● **Aim of the task**
Where "almost" occurs in a line of the entries below, copy that line.

(Task data begins)

/-- **`HodgeConjectureFor (⨁ A₃)` from the census and the generators**: given the frame of `K = Kf i₁` over
`(k, i, τ)`, `Φ₃ 0 = {τ}`, `Φ₃ (m+1)` of sign `true` exactly over the place `m`, and the algebraicity of the weight
lines over the `weil4` and `pair6` model weights, every rational `(p,p)`-class of `⨁ A₃` is algebraic (Pohlmann's
theorem `Pohlmann1968_thm1_cmAlgebra` for `k × K × K`, frame transfer, census `balanced'_decomp`, §2).
[cite: Pohlmann1968, Thm 1] [cite: GaoUllmo2025, Thm 3.1] [cite: Gordon1999HodgeAVSurvey, 9.2.2] -/
theorem hodgeConjectureFor_biproduct_curveSlots_of_generators
    (hττ : ComplexEmbedding.conjugate τ ≠ τ) (hk : ∀ σ : Kf i₀ →+* ℂ, σ = τ ∨ σ = ComplexEmbedding.conjugate τ)
    (hA : ∀ j, IsCMTypeRealisation (Φ₃ j) (A₃ j) (ι₃ j) (θ₃ j))
    (he_conj : ∀ s : Kf i₁ →+* ℂ, e (ComplexEmbedding.conjugate s) = ((e s).1, !(e s).2))
    (he_sign : ∀ s : Kf i₁ →+* ℂ, s.comp i = τ ↔ (e s).2 = true)
    (he_gal : ∀ (j : ZMod 3) (f : Bool), ∃ σ : ℂ ≃+* ℂ, ∀ s : Kf i₁ →+* ℂ,
      e ((σ : ℂ →+* ℂ).comp s) = ((if f then -(e s).1 else (e s).1) + j, (e s).2))
    (hΨ : ∀ σ : Kf i₀ →+* ℂ, σ ∈ (Φ₃ 0).1 ↔ σ = τ)
    (hΦ : ∀ (m : Fin 2) (s : Kf i₁ →+* ℂ), s ∈ (Φ₃ m.succ).1 ↔ (e s).2 = decide ((e s).1.val = m.val))
    (hweil4 : ∀ (m : Fin 2) (b : Bool) (T : Finset ((j : Fin 3) × (Kf (curveSlots i₀ i₁ j) →+* ℂ))),
      T.image (toPt' e τ) = weil4 m b → weightClassesAlg A₃ ι₃ (2 * 2) T ≤ algebraicClasses (⨁ A₃).X 2)
    (hpair6 : ∀ (b : Bool) (T : Finset ((j : Fin 3) × (Kf (curveSlots i₀ i₁ j) →+* ℂ))),
      T.image (toPt' e τ) = pair6 b → weightClassesAlg A₃ ι₃ (2 * 3) T ≤ algebraicClasses (⨁ A₃).X 3) :
    HodgeConjectureFor (⨁ A₃).dim (⨁ A₃).X := by
  refine ⟨nonempty_hodgeModel_holds (Motives.AbelianVariety.isSmoothProjective_holds (A := ⨁ A₃)),
    fun p c hc hH => ?_⟩
  have hmem : c ∈ ⨆ S ∈ pohlmannSetsAlg Φ₃ p, weightClassesAlg A₃ ι₃ (2 * p) S := by
    rw [← (Pohlmann1968_thm1_cmAlgebra (fun j => Kf (curveSlots i₀ i₁ j)) A₃ Φ₃ ι₃ θ₃ hA p).1]
    exact Submodule.subset_span ⟨hc, hH⟩
  have hle : (⨆ S ∈ pohlmannSetsAlg Φ₃ p, weightClassesAlg A₃ ι₃ (2 * p) S) ≤ algebraicClasses (⨁ A₃).X p := by
    refine iSup₂_le fun S hS => ?_
    exact weightClassesAlg_le_algebraicClasses_of_decomp hττ hk he_conj hA hweil4 hpair6 7 p S hS.1
      (balanced'_decomp _ (balanced'_image_of_isGaloisBalancedAlg hττ hk he_sign he_conj he_gal hΨ hΦ hS.2))
  exact hle hmem

end Assembly

end Summit.HodgeConjecture.CorCM.DihedralSexticPairCurve

end
import Literature.NumberTheory.NumberFields.ArithmeticEquivalence
import Literature.NumberTheory.LFunctions.IdealNormCount
import Mathlib.NumberTheory.LSeries.Injectivity
import Mathlib.RingTheory.PowerSeries.Basic
import Mathlib.Data.Nat.Factorization.Induction
import Mathlib.Data.Finsupp.Multiset
import HarnessLib

/-!
# Perlis 1977, Theorem 1: proofs — (a) ⇔ (b), equal zeta functions iff arithmetic equivalence

Topic `NumberTheory/NumberFields` (namespace `Literature.NumberTheory.NumberFields`). Everything in
this file is PROVED (theorems only; no new definition of a named fact, no `sorry`).

Source: R. Perlis, *On the equation `ζ_K(s) = ζ_{K'}(s)`*, J. Number Theory **9** (1977) 342–360
(bib key `Perlis1977`), Theorem 1 (p. 345) and its proof (pp. 346–347), read from the materialised
text. This file proves the FIRST conjunct of the named fact
`Literature.NumberTheory.NumberFields.Perlis1977_thm1` (`ArithmeticEquivalence.lean`):

* `dedekindZeta_eq_iff_arithmeticallyEquivalent` — **(a) ⇔ (b) of Perlis's Theorem 1**: two number
  fields have the same Dedekind zeta function (Mathlib's Dirichlet series
  `NumberField.dedekindZeta`, as functions `ℂ → ℂ`) iff every rational prime has the same
  splitting type in both (`ArithmeticallyEquivalent`);

together with the degree clause of the "furthermore" part in the strong form needed later:

* `finrank_eq_of_eventually_splittingType_eq`, `ArithmeticallyEquivalent.finrank_eq` — condition
  (c) (equal splitting types at almost all primes), in particular (b), forces `[K:ℚ] = [K':ℚ]`.

## The argument

Perlis (p. 346) proves (a) ⇒ (b) by extracting the Dirichlet coefficients `A(n) = #{I : N(I) = n}`
("letting `s → +∞`", here Mathlib's `LSeries_eq_iff_of_abscissaOfAbsConv_lt_top`) and observing
that the numbers `A(p^k)`, `k ≥ 0`, determine the splitting type of `p`; he obtains (b) ⇒ (a) only
through (d) and the functional equation. Here BOTH directions are done by the direct count, which
is the content of his remark "`B(p^f)` determines the splitting type": writing
`p𝓞_K = P₁^{e₁}⋯P_g^{e_g}`, `fᵢ = f(Pᵢ|p)`, the ideals of norm `p^k` are the `∏ Pᵢ^{cᵢ}` with
`Σ cᵢ fᵢ = k` (unique factorisation; the `eᵢ` play no role), so

  `Σ_k A(p^k) X^k = ∏ᵢ (1 - X^{fᵢ})⁻¹ =: F_T`,  `T = (f₁,…,f_g)` the splitting type

(`idealNormCount_prime_pow_eq_coeff`, via Mathlib's `PowerSeries.coeff_prod` over
`Finset.finsuppAntidiag` and an explicit bijection `I ↦ (P ↦ f(P|p)·v_P(I))`); and the map
`T ↦ F_T` is injective on multisets of positive integers (`typeSeries_injective`: the least `m > 0`
with a nonzero coefficient is `min T`, that coefficient is the multiplicity of `min T`, and one
factor `(1 - X^m)⁻¹` can be cancelled — induction on `#T`). Since `A` is multiplicative
(`Literature.NumberTheory.LFunctions.idealNormCount_mul_of_coprime`, tree file
`LFunctions/IdealNormCount.lean`), `A = A'` iff `A(p^k) = A'(p^k)` for all prime powers
(`Nat.recOnPosPrimePosCoprime`), whence (a) ⇔ (b).

For the degree: at a prime `p ∤ D_K` the factorisation of `p` is squarefree
(`nodup_normalizedFactors_of_not_dvd_discr`) and `N(p𝓞_K) = p^{[K:ℚ]} = ∏ p^{fᵢ}`
(`prod_splittingNorms`, `splittingNorms_eq_map_of_nodup`), so `[K:ℚ] = Σ fᵢ` is the sum of the
splitting type; almost every prime is unramified in both fields and there are infinitely many primes.

## References

* [Perlis1977] R. Perlis, *On the equation `ζ_K(s) = ζ_{K'}(s)`*, J. Number Theory 9 (1977),
  342–360: Theorem 1, (a) ⇔ (b) and "`[K:ℚ] = [K':ℚ]`" (pp. 345–347).
-/

noncomputable section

(Task data ends)

● **Solution to this exercise**
  (c) (equal splitting types at almost all primes), in particular (b), forces `[K:ℚ] = [K':ℚ]`.
splitting type; almost every prime is unramified in both fields and there are infinitely many primes.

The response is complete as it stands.